**AIM OF THE EXERCISE**. Only the lines from the start of the data through the one containing "Φ^Y_β∘∇_U𝔊∇\*_U read from" belong in your answer; return them exactly.
**** INPUT FOR THIS TASK ****
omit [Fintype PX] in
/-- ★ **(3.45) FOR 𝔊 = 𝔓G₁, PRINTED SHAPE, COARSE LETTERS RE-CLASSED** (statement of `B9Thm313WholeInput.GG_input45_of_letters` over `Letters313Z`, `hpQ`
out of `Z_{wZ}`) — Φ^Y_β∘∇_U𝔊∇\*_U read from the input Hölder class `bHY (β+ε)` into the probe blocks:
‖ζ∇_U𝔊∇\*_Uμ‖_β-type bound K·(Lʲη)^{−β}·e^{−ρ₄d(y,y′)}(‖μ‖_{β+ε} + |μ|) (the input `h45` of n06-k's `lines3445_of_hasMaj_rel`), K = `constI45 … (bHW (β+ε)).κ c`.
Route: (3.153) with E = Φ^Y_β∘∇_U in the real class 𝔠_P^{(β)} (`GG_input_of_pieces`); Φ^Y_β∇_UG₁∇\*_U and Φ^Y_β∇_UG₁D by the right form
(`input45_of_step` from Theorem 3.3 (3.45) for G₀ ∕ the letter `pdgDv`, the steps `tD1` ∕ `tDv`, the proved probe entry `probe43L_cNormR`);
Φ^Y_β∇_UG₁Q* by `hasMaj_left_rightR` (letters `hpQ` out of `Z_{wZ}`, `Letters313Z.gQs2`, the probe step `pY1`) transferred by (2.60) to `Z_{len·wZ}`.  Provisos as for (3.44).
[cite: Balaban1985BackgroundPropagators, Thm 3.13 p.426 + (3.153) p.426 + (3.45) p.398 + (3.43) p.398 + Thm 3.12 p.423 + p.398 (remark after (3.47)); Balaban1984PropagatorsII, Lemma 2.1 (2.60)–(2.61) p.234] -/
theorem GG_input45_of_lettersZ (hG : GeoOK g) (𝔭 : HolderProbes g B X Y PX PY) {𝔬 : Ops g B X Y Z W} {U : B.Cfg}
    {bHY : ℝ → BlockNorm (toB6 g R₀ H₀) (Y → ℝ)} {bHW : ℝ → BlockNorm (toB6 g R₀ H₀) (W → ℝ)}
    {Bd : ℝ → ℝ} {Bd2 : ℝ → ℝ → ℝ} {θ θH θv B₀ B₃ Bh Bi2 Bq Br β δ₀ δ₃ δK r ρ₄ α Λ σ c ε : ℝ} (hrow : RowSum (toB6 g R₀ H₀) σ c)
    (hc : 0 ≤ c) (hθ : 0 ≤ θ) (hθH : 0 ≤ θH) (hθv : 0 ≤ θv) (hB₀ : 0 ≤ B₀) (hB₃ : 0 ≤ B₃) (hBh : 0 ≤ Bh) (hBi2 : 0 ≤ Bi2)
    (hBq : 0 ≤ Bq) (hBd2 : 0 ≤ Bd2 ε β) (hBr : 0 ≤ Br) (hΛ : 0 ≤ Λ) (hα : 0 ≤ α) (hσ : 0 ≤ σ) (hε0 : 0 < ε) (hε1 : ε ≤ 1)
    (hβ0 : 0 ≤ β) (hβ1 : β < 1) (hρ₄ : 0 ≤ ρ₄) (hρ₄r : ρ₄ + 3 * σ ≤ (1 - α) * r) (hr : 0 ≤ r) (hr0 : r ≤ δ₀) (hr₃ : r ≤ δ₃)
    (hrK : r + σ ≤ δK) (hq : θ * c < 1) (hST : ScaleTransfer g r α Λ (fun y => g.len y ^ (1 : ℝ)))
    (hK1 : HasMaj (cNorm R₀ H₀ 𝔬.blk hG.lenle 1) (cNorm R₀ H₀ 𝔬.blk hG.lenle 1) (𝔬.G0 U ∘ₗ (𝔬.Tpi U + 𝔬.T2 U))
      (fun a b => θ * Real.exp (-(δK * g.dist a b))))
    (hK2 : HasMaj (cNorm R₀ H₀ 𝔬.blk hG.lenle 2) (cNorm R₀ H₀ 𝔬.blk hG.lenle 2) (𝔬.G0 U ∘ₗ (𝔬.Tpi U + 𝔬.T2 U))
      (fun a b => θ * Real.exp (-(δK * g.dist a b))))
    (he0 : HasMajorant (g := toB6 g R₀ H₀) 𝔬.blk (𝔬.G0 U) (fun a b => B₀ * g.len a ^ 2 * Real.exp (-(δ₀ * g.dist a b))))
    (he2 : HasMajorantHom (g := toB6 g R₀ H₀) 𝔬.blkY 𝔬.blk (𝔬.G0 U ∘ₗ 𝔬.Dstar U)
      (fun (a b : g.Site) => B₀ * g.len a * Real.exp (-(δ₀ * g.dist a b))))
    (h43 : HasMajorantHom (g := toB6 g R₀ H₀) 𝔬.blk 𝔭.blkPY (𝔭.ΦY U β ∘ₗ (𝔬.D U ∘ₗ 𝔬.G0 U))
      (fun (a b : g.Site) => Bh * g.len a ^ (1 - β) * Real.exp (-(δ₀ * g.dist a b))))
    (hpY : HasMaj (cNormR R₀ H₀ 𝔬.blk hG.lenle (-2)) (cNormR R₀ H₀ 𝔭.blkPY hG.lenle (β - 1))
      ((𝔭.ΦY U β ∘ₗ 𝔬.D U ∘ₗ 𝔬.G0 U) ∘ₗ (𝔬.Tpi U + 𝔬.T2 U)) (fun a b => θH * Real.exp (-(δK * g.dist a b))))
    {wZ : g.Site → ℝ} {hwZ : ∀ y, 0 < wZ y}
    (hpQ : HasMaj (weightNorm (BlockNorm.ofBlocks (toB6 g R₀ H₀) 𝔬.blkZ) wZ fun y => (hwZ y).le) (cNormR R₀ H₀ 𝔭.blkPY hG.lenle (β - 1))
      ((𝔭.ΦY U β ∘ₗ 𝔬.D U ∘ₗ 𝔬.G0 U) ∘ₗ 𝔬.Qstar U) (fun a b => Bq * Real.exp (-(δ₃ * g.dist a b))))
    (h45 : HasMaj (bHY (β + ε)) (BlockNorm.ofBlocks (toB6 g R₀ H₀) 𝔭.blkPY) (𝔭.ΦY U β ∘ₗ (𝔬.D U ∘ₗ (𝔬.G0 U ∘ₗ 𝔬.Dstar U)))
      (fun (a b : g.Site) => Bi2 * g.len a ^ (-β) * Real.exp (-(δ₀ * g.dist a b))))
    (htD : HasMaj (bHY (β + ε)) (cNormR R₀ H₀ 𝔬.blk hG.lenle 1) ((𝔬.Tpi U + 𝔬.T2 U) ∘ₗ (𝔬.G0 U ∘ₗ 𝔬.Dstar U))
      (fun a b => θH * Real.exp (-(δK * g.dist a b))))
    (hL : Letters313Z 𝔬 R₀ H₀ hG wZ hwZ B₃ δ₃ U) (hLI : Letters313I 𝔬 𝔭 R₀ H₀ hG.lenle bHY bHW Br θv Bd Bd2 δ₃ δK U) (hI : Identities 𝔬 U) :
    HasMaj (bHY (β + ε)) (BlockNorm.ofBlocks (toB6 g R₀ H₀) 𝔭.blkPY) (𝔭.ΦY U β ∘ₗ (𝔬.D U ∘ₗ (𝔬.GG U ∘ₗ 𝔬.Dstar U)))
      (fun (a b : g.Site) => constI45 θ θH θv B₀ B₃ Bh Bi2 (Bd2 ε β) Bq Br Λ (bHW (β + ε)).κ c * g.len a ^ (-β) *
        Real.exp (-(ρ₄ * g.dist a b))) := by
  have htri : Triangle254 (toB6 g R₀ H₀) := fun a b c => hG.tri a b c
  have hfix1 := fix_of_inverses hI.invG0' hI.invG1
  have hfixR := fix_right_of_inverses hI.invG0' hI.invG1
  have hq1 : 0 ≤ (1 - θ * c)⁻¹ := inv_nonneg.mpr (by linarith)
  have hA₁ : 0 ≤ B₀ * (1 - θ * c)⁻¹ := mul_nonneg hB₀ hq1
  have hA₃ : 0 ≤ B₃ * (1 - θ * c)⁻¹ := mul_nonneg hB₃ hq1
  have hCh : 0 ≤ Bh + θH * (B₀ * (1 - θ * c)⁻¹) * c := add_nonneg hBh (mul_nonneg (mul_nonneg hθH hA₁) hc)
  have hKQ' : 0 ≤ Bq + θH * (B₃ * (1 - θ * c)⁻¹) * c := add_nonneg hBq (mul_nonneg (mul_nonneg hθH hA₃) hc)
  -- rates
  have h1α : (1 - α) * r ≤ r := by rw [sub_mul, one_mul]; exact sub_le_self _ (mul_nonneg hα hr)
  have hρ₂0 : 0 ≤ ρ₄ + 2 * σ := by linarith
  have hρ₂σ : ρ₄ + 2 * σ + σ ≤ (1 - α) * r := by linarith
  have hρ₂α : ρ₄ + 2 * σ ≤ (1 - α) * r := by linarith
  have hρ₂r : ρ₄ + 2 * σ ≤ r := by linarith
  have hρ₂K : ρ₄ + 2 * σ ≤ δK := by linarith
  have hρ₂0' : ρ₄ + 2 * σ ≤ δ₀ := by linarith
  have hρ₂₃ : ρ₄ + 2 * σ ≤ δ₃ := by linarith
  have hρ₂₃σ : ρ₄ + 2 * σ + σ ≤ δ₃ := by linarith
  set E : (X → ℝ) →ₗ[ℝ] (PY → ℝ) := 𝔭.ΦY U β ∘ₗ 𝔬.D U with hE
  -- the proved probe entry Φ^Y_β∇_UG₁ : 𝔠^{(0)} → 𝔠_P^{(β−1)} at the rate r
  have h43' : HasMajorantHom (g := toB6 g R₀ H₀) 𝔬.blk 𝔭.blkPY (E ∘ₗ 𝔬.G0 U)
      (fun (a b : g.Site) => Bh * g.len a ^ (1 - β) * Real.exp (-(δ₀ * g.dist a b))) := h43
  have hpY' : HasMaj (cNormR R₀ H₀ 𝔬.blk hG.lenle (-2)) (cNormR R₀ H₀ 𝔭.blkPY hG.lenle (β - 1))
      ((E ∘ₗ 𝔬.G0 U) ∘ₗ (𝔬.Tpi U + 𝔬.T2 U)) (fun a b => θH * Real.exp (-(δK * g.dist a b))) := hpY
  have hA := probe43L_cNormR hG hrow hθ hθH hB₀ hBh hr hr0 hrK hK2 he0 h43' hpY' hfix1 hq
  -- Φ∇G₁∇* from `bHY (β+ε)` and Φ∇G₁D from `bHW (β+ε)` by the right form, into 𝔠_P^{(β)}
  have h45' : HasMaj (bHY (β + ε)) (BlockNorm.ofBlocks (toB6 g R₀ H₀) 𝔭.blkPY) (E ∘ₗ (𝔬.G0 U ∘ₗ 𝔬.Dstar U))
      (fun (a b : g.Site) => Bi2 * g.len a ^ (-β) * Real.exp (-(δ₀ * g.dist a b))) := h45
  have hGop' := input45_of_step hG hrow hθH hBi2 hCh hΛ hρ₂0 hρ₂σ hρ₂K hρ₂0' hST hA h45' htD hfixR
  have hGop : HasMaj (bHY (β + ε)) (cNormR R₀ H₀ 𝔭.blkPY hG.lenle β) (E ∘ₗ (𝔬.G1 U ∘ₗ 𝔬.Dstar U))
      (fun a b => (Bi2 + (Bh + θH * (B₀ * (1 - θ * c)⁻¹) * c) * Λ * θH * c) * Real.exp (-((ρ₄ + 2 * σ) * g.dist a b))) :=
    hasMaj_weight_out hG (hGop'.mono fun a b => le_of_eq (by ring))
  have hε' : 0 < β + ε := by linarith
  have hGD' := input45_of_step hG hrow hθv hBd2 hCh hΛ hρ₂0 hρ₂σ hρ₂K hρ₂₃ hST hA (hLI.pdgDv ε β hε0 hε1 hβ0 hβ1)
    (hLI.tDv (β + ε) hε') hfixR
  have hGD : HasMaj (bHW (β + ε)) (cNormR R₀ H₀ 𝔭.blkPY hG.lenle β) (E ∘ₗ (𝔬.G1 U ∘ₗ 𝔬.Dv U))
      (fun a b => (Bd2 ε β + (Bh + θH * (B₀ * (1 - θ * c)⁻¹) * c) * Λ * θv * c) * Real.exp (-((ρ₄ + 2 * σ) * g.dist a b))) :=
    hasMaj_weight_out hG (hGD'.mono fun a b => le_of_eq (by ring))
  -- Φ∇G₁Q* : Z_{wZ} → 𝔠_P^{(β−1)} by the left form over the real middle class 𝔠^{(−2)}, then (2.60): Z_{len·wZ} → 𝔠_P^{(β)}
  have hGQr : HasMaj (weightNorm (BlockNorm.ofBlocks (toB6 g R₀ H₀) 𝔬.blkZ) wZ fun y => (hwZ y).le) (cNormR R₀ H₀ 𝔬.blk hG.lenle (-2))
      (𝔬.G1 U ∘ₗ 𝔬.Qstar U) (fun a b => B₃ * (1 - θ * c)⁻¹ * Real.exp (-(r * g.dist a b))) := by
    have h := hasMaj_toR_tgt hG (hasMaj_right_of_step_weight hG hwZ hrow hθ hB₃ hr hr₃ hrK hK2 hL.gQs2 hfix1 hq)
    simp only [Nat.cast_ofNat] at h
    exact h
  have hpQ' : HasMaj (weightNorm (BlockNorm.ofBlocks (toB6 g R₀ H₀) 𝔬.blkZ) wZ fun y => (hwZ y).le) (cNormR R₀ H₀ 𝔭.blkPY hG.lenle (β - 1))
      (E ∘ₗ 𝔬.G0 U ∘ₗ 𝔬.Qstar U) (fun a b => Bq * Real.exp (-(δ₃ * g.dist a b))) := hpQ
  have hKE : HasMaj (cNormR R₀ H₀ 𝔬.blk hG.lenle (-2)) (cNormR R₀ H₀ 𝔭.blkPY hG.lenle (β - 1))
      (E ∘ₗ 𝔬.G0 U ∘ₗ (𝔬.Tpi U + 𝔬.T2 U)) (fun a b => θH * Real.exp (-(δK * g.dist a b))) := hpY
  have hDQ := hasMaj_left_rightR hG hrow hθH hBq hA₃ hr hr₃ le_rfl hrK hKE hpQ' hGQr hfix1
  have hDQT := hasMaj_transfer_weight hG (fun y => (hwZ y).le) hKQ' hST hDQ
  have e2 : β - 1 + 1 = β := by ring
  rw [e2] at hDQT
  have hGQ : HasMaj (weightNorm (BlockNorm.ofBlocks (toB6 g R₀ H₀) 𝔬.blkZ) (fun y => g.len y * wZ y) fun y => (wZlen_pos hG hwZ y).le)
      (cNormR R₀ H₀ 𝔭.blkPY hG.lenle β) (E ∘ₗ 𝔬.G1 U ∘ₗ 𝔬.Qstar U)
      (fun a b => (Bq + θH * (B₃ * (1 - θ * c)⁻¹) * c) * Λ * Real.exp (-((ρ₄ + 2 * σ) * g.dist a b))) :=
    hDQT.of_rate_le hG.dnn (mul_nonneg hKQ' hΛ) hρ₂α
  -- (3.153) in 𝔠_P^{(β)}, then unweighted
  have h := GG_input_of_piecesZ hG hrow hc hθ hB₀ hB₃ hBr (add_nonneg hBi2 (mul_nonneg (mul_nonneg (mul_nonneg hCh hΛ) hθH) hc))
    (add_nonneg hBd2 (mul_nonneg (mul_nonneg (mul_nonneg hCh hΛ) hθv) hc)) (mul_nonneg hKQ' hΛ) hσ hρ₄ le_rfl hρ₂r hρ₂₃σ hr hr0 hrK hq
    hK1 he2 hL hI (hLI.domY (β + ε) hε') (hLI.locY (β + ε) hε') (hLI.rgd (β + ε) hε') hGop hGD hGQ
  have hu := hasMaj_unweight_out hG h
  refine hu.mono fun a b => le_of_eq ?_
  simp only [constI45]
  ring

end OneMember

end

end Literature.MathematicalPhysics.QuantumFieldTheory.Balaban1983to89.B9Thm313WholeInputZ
****
**COMPLETED EXERCISE**.
omit [Fintype PX] in
/-- ★ **(3.45) FOR 𝔊 = 𝔓G₁, PRINTED SHAPE, COARSE LETTERS RE-CLASSED** (statement of `B9Thm313WholeInput.GG_input45_of_letters` over `Letters313Z`, `hpQ`
out of `Z_{wZ}`) — Φ^Y_β∘∇_U𝔊∇\*_U read from the input Hölder class `bHY (β+ε)` into the probe blocks:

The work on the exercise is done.